Рублев | страница 117
Но сам призыв галичского князя к народу, призыв, нашедший отклик, весьма показателен.
Его повторил и сын Юрия — Шемяка в 1446 году.
Юрий и его сын явно использовали недовольство масс угнетателями, сыграли на чувствах притесненных людей.
Не так важно, что галичские князья не думали всерьез опираться на ратников «в овечьих шкурах».
Важно, что смерды и ремесленники готовы были стать ратниками, готовы были свести стародавние счеты с вековечными врагами внутри самой русской земли.
В годы феодальной распри народ пользуется всяким случаем, чтобы дать выход ненависти к «знатным» и «родовитым». Конечно, между 1425 и 1428 годами, в пору «ссоры» Москвы с Галичем, такие случаи выпадают часто.
«Чернь» отстаивает свои интересы, поддерживая то одну, то другую борющиеся стороны, эксплуатируя вынужденную «мягкость» господ, но очень редко, видимо, открыто сопротивляясь уплате налогов, долгов, выполнению повинностей и т. д.
Тем не менее «шатание» с 1425 года должно становиться все более зримым, ощутимым, опасным.
Вдобавок к этому в 1425 году происходит еще одно событие, чрезвычайное по своим последствиям, подготовившее, по существу, отпадение южной Руси от центральной.
Великий литовский князь Витовт добивается, наконец, осуществления давней мечты: собор русских епископов еще при жизни князя Василия Дмитриевича ставит киевским митрополитом угодного Витовту болгарина Григория Цамблака.
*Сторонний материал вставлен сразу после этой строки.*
import Mathlib.Probability.Martingale.OptionalSampling
import Mathlib.MeasureTheory.Function.ConditionalExpectation.PullOut
import HarnessLib

/-!
# Martingale increments between bounded stopping times are orthogonal to the past

Topic `Literature/Probability/Process`. The test-function ("pairing") form of Doob's optional
sampling theorem in discrete time, the form in which the martingale property of a *discrete*
observable is fed into a weak-limit argument (Duminil-Copin–Smirnov, Clay Math. Proc. 15 (2012),
proof of Prop. 6.7, p. 29; Chelkak–Duminil-Copin–Hongler–Kemppainen–Smirnov, C. R. Math. 352
(2014), §3: "the value `F^δ_n(z^δ)` is a martingale with respect to the filtration `(𝓕^δ_n)` …
generated by the first `n` steps of `γ^δ`", consumed at the first lattice steps of capacity
`≥ s`, resp. `≥ t`). For a martingale `f : ℕ → Ω → E` (Banach-space valued) with respect to a
filtration `ℱ` on a finite measure space, stopping times `σ ≤ τ ≤ N` (`WithTop ℕ`-valued, as in
Mathlib) and a real test function `Ψ`, a.e. bounded and a.e. strongly measurable with respect to
the stopped σ-algebra `ℱ_σ` (`IsStoppingTime.measurableSpace`):

* `integral_smul_stoppedValue_eq_of_le` — `∫ Ψ • f_τ dμ = ∫ Ψ • f_σ dμ`;
* `integral_smul_stoppedValue_sub_eq_zero` — `∫ Ψ • (f_τ - f_σ) dμ = 0`;
* `integral_stoppedValue_sub_mul_eq_zero` — the complex-valued form `∫ (f_τ - f_σ) Ψ dμ = 0`;
* `integral_stoppedValue_sub_mul_cylinder_eq_zero` — the same with a *cylinder* test function
  `Ψ = ψ(X_0, …, X_{n-1})` of finitely many `ℱ_σ`-measurable real random variables (`ψ`
  measurable and bounded), the shape of the hypothesis `E_k[(B - A) ψ(V^k_S)] = 0` of
  `Literature.Probability.RandomPlanarGeometry.Loewner.integral_cylinder_eq_zero_of_tendstoInDistribution`.

Everything is proved, from Mathlib's optional sampling theorem
`MeasureTheory.Martingale.stoppedValue_ae_eq_condExp_of_le` (`f_σ = E[f_τ | ℱ_σ]` a.e.,
Kallenberg (2021), Thm. 7.12) and the pull-out property of the conditional expectation
(`MeasureTheory.condExp_smul_of_aestronglyMeasurable_left`). No definitions, no named facts.

## Mathlib

USED: `Martingale`, `IsStoppingTime`, `IsStoppingTime.measurableSpace`, `stoppedValue`,
`integrable_stoppedValue`, `Martingale.stoppedValue_ae_eq_condExp_of_le`, `integral_condExp`,
`condExp_smul_of_aestronglyMeasurable_left`, `Integrable.bdd_smul`. MISSING: nothing — these
are thin corollaries recorded for reuse.

## References

* O. Kallenberg, *Foundations of Modern Probability*, 3rd ed., Springer (2021), Thm. 7.12
  (optional sampling, Doob: "`M_{σ∧τ} = E[M_τ | 𝓕_σ]` a.s." for `τ` bounded), Lemma 7.1
  (`𝓕_σ ⊆ 𝓕_τ` for `σ ≤ τ`); PDF p. 146.
* H. Duminil-Copin, S. Smirnov, *Conformal invariance of lattice models*, Clay Math. Proc. 15
  (2012) 213–276, Lemma 6.6 and proof of Prop. 6.7 (p. 29 of arXiv:1109.1549).
* D. Chelkak, H. Duminil-Copin, C. Hongler, A. Kemppainen, S. Smirnov, C. R. Math. Acad. Sci.
  Paris 352 (2014) 157–161, §3.
-/

noncomputable section

open MeasureTheory Filter
open scoped ENNReal

namespace Literature.Probability.Process

variable {Ω : Type*} {m : MeasurableSpace Ω} {μ : Measure Ω} [IsFiniteMeasure μ]
  {E : Type*} [NormedAddCommGroup E] [NormedSpace ℝ E] [CompleteSpace E]
  {ℱ : Filtration ℕ m} {f : ℕ → Ω → E} {σ τ : Ω → WithTop ℕ}

/-- **Optional sampling, pairing form.** For a martingale `f` with respect to the filtration `ℱ`
on `ℕ` over a finite measure space, stopping times `σ ≤ τ` with `τ ≤ N`, and a real test
function `Ψ` which is a.e. strongly measurable with respect to the stopped σ-algebra `ℱ_σ` and
a.e. bounded, `∫ Ψ • f_τ dμ = ∫ Ψ • f_σ dμ`. Proof: `f_σ = E[f_τ | ℱ_σ]` a.e. (Doob's optional
sampling theorem, Mathlib `Martingale.stoppedValue_ae_eq_condExp_of_le`), and `Ψ` pulls out of
the conditional expectation. [cite: Kallenberg2021, Thm. 7.12] -/
theorem integral_smul_stoppedValue_eq_of_le (hf : Martingale f ℱ μ) (hσ : IsStoppingTime ℱ σ)
    (hτ : IsStoppingTime ℱ τ) (hστ : σ ≤ τ) {N : ℕ} (hτN : ∀ ω, τ ω ≤ N) {Ψ : Ω → ℝ}
    (hΨ : AEStronglyMeasurable[hσ.measurableSpace] Ψ μ) {c : ℝ} (hΨc : ∀ᵐ ω ∂μ, ‖Ψ ω‖ ≤ c) :
    ∫ ω, Ψ ω • stoppedValue f τ ω ∂μ = ∫ ω, Ψ ω • stoppedValue f σ ω ∂μ := by
  have hm : hσ.measurableSpace ≤ m := hσ.measurableSpace_le
  have hintτ : Integrable (stoppedValue f τ) μ := integrable_stoppedValue ℕ hτ hf.integrable hτN
  have hΨm : AEStronglyMeasurable Ψ μ := hΨ.mono hm
  have hΨτ : Integrable (Ψ • stoppedValue f τ) μ := hintτ.bdd_smul c hΨm hΨc
  have hos : stoppedValue f σ =ᵐ[μ] μ[stoppedValue f τ | hσ.measurableSpace] :=
    hf.stoppedValue_ae_eq_condExp_of_le hτ hσ hστ hτN
  have hpull : μ[Ψ • stoppedValue f τ | hσ.measurableSpace] =ᵐ[μ]
      Ψ • μ[stoppedValue f τ | hσ.measurableSpace] :=
    condExp_smul_of_aestronglyMeasurable_left hΨ hΨτ hintτ
  calc ∫ ω, Ψ ω • stoppedValue f τ ω ∂μ
      = ∫ ω, (μ[Ψ • stoppedValue f τ | hσ.measurableSpace]) ω ∂μ := (integral_condExp hm).symm
    _ = ∫ ω, Ψ ω • (μ[stoppedValue f τ | hσ.measurableSpace]) ω ∂μ :=
        integral_congr_ae (hpull.mono fun ω hω ↦ by rw [hω]; rfl)
    _ = ∫ ω, Ψ ω • stoppedValue f σ ω ∂μ :=
        integral_congr_ae (hos.mono fun ω hω ↦ by simp only [hω])

/-- **Martingale increments between bounded stopping times are orthogonal to `ℱ_σ`.** With the
hypotheses of `integral_smul_stoppedValue_eq_of_le`, `∫ Ψ • (f_τ - f_σ) dμ = 0`.
[cite: Kallenberg2021, Thm. 7.12] -/
theorem integral_smul_stoppedValue_sub_eq_zero (hf : Martingale f ℱ μ) (hσ : IsStoppingTime ℱ σ)
    (hτ : IsStoppingTime ℱ τ) (hστ : σ ≤ τ) {N : ℕ} (hτN : ∀ ω, τ ω ≤ N) {Ψ : Ω → ℝ}
    (hΨ : AEStronglyMeasurable[hσ.measurableSpace] Ψ μ) {c : ℝ} (hΨc : ∀ᵐ ω ∂μ, ‖Ψ ω‖ ≤ c) :
    ∫ ω, Ψ ω • (stoppedValue f τ ω - stoppedValue f σ ω) ∂μ = 0 := by
  have hm : hσ.measurableSpace ≤ m := hσ.measurableSpace_le
  have hσN : ∀ ω, σ ω ≤ N := fun ω ↦ (hστ ω).trans (hτN ω)
  have hintτ : Integrable (stoppedValue f τ) μ := integrable_stoppedValue ℕ hτ hf.integrable hτN
  have hintσ : Integrable (stoppedValue f σ) μ := integrable_stoppedValue ℕ hσ hf.integrable hσN
  have hΨm : AEStronglyMeasurable Ψ μ := hΨ.mono hm
  have h1 : Integrable (fun ω ↦ Ψ ω • stoppedValue f τ ω) μ := hintτ.bdd_smul c hΨm hΨc
  have h2 : Integrable (fun ω ↦ Ψ ω • stoppedValue f σ ω) μ := hintσ.bdd_smul c hΨm hΨc
  simp_rw [smul_sub]
  rw [integral_sub h1 h2, integral_smul_stoppedValue_eq_of_le hf hσ hτ hστ hτN hΨ hΨc, sub_self]

/-- **Complex-valued form**: for a complex martingale `f`, stopping times `σ ≤ τ ≤ N` and a real
test function `Ψ`, a.e. `ℱ_σ`-strongly measurable and a.e. bounded,
`∫ (f_τ - f_σ) · Ψ dμ = 0` — the optional-stopping identity of a discrete observable martingale
in the form used by Duminil-Copin–Smirnov (2012), proof of Prop. 6.7, and CDHKS (2014), §3.
[cite: Kallenberg2021, Thm. 7.12] [cite: DuminilCopinSmirnov2012Clay, Lemma 6.6 and proof of Prop. 6.7] -/
theorem integral_stoppedValue_sub_mul_eq_zero {f : ℕ → Ω → ℂ} (hf : Martingale f ℱ μ)
    (hσ : IsStoppingTime ℱ σ) (hτ : IsStoppingTime ℱ τ) (hστ : σ ≤ τ) {N : ℕ} (hτN : ∀ ω, τ ω ≤ N)
    {Ψ : Ω → ℝ} (hΨ : AEStronglyMeasurable[hσ.measurableSpace] Ψ μ) {c : ℝ}
    (hΨc : ∀ᵐ ω ∂μ, ‖Ψ ω‖ ≤ c) :
    ∫ ω, (stoppedValue f τ ω - stoppedValue f σ ω) * (Ψ ω : ℂ) ∂μ = 0 := by
  have h := integral_smul_stoppedValue_sub_eq_zero hf hσ hτ hστ hτN hΨ hΨc
  simpa only [Complex.real_smul, mul_comm] using h

/-- **Cylinder form**: for a complex martingale `f`, stopping times `σ ≤ τ ≤ N`, finitely many
real random variables `X_0, …, X_{n-1}` measurable with respect to the stopped σ-algebra `ℱ_σ`
(e.g. values, at times already determined at step `σ`, of a process adapted to the exploration:
Mathlib `measurable_stoppedValue`) and a bounded measurable `ψ : ℝⁿ → ℝ`,
`∫ (f_τ - f_σ) · ψ(X_0, …, X_{n-1}) dμ = 0`. This is the per-scale identity
`E_k[(B - A) ψ(V^k_S)] = 0` consumed by the passage to the scaling limit
`Literature.Probability.RandomPlanarGeometry.Loewner.integral_cylinder_eq_zero_of_tendstoInDistribution`.
[cite: Kallenberg2021, Thm. 7.12] [cite: CDHKSCRAS2014, §3] -/
theorem integral_stoppedValue_sub_mul_cylinder_eq_zero {f : ℕ → Ω → ℂ} (hf : Martingale f ℱ μ)
    (hσ : IsStoppingTime ℱ σ) (hτ : IsStoppingTime ℱ τ) (hστ : σ ≤ τ) {N : ℕ} (hτN : ∀ ω, τ ω ≤ N)
    {n : ℕ} {X : Fin n → Ω → ℝ} (hX : ∀ i, Measurable[hσ.measurableSpace] (X i))
    {ψ : (Fin n → ℝ) → ℝ} (hψ : Measurable ψ) {c : ℝ} (hψc : ∀ v, |ψ v| ≤ c) :
    ∫ ω, (stoppedValue f τ ω - stoppedValue f σ ω) * (ψ (fun i ↦ X i ω) : ℂ) ∂μ = 0 := by
  have hXm : Measurable[hσ.measurableSpace] fun ω (i : Fin n) ↦ X i ω :=
    @measurable_pi_lambda Ω (Fin n) (fun _ ↦ ℝ) hσ.measurableSpace _ _ hX
  have hΨ : StronglyMeasurable[hσ.measurableSpace] fun ω ↦ ψ (fun i ↦ X i ω) :=
    (hψ.comp hXm).stronglyMeasurable
  exact integral_stoppedValue_sub_mul_eq_zero hf hσ hτ hστ hτN hΨ.aestronglyMeasurable
    (ae_of_all _ fun ω ↦ by rw [Real.norm_eq_abs]; exact hψc _)

end Literature.Probability.Process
Возникают две митрополии.
Это грозит распадением единой русской церкви, да со временем к нему и приводит.
В те же годы на страну снова обрушиваются голод, а потом новая эпидемия.
Стихийные бедствия, от которых еле оправились, естественно, должны усиливать социальную рознь, ожесточать людей, толкать «чернь» на отчаянное сопротивление поборам.
Вот действительность, какую наблюдает Андрей Рублев в годы работы в Свято-Троицком монастыре.
Тут не захочешь, а задумаешься о причинах «неустройства» мира, обеспокоишься за судьбу родины и русского человека.
Не захочешь, а будешь искать смысл бытия, будешь пытаться понять движущие человечеством законы.
И уж непременно вспомнишь желание Сергия Радонежского, чтобы «страх ненавистной розни мира сего» люди побеждали «созерцанием святой троицы», как образца согласия, залога возможности такого согласия в торжестве христианской веры.
Вспомнишь!
Время нового и очень сильного обострения внутреннего положения в великом княжестве, время вспыхнувших с новой силой противоречий между бедным и богатым, между правым и сильным, неминуемо должно было дать новый, мощный толчок творческой мысли Рублева.